- _WORK REQUIRED_
In how many lines of the data does the word "UnbasedLoop" appear? Give the number by itself.

- _SUPPLIED DATA_
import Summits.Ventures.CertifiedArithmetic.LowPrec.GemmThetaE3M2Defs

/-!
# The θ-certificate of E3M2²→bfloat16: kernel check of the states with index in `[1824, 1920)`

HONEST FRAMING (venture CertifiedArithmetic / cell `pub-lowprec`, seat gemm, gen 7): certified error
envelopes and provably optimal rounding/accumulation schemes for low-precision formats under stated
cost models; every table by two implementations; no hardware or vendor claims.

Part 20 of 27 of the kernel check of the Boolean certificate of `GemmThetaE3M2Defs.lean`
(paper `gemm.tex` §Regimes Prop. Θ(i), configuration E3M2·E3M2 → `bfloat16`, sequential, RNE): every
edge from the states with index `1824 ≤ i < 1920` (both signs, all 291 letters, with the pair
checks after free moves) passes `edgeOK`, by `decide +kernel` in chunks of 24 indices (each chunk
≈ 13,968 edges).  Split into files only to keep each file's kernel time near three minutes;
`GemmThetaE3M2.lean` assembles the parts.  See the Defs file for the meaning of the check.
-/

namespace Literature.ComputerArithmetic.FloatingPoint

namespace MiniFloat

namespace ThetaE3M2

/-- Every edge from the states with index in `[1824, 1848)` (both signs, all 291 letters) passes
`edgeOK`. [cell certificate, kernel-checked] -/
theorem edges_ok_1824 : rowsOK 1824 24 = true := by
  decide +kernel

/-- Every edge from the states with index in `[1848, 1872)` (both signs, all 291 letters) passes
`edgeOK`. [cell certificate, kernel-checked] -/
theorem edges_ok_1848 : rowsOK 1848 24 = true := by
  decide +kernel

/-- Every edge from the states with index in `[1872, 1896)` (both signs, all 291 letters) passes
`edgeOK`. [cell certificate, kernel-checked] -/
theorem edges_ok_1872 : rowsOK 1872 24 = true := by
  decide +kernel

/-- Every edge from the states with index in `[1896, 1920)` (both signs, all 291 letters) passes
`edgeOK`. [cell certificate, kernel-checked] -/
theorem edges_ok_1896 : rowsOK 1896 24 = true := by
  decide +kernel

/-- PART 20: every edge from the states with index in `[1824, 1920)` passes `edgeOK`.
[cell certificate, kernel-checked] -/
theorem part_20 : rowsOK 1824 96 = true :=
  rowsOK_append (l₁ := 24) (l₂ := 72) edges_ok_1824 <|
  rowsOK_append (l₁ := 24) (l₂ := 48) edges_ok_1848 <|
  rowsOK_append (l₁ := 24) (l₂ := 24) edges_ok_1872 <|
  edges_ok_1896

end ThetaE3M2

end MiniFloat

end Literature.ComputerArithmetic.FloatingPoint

---

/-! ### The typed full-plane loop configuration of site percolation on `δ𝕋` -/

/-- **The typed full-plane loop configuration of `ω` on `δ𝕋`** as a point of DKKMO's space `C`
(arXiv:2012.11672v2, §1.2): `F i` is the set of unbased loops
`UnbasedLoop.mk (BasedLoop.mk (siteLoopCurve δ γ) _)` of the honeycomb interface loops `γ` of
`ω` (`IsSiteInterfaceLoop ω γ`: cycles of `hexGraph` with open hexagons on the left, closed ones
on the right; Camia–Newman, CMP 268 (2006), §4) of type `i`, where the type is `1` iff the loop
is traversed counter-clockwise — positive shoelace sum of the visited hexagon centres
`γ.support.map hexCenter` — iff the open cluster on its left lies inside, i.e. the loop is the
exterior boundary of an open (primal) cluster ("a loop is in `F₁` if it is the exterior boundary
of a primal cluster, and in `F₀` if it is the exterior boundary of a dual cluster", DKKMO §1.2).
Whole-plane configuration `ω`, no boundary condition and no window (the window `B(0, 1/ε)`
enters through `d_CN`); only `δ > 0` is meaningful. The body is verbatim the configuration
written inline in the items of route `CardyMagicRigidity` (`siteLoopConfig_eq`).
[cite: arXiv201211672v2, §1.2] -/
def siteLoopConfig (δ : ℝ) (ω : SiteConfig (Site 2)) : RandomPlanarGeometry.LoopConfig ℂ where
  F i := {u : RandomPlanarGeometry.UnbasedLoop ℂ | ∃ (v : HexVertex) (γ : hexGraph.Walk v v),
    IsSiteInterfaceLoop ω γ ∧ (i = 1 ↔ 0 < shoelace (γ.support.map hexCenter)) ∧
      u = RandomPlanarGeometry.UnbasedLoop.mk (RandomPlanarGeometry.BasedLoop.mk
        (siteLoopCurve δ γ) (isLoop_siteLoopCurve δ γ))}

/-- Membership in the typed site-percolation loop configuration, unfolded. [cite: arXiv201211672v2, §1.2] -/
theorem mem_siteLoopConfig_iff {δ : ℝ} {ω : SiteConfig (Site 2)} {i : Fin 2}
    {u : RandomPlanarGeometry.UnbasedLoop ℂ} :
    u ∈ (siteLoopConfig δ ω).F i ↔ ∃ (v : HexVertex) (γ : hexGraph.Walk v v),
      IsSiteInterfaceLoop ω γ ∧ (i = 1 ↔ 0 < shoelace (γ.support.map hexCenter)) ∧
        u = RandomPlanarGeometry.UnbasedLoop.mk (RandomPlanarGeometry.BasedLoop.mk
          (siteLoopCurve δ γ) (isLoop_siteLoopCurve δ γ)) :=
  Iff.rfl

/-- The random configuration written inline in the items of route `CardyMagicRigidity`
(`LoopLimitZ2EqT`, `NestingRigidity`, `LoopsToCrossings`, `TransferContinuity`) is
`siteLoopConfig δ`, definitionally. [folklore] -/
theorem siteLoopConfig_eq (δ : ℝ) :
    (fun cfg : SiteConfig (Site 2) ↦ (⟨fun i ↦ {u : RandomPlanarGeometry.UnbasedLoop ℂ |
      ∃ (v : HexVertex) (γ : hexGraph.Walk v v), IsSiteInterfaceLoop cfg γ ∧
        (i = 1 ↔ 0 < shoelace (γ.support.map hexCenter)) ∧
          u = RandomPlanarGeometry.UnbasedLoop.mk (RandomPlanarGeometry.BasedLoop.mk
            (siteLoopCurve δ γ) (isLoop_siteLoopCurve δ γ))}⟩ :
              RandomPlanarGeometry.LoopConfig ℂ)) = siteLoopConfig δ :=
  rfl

- _EXERCISE RESULT_
7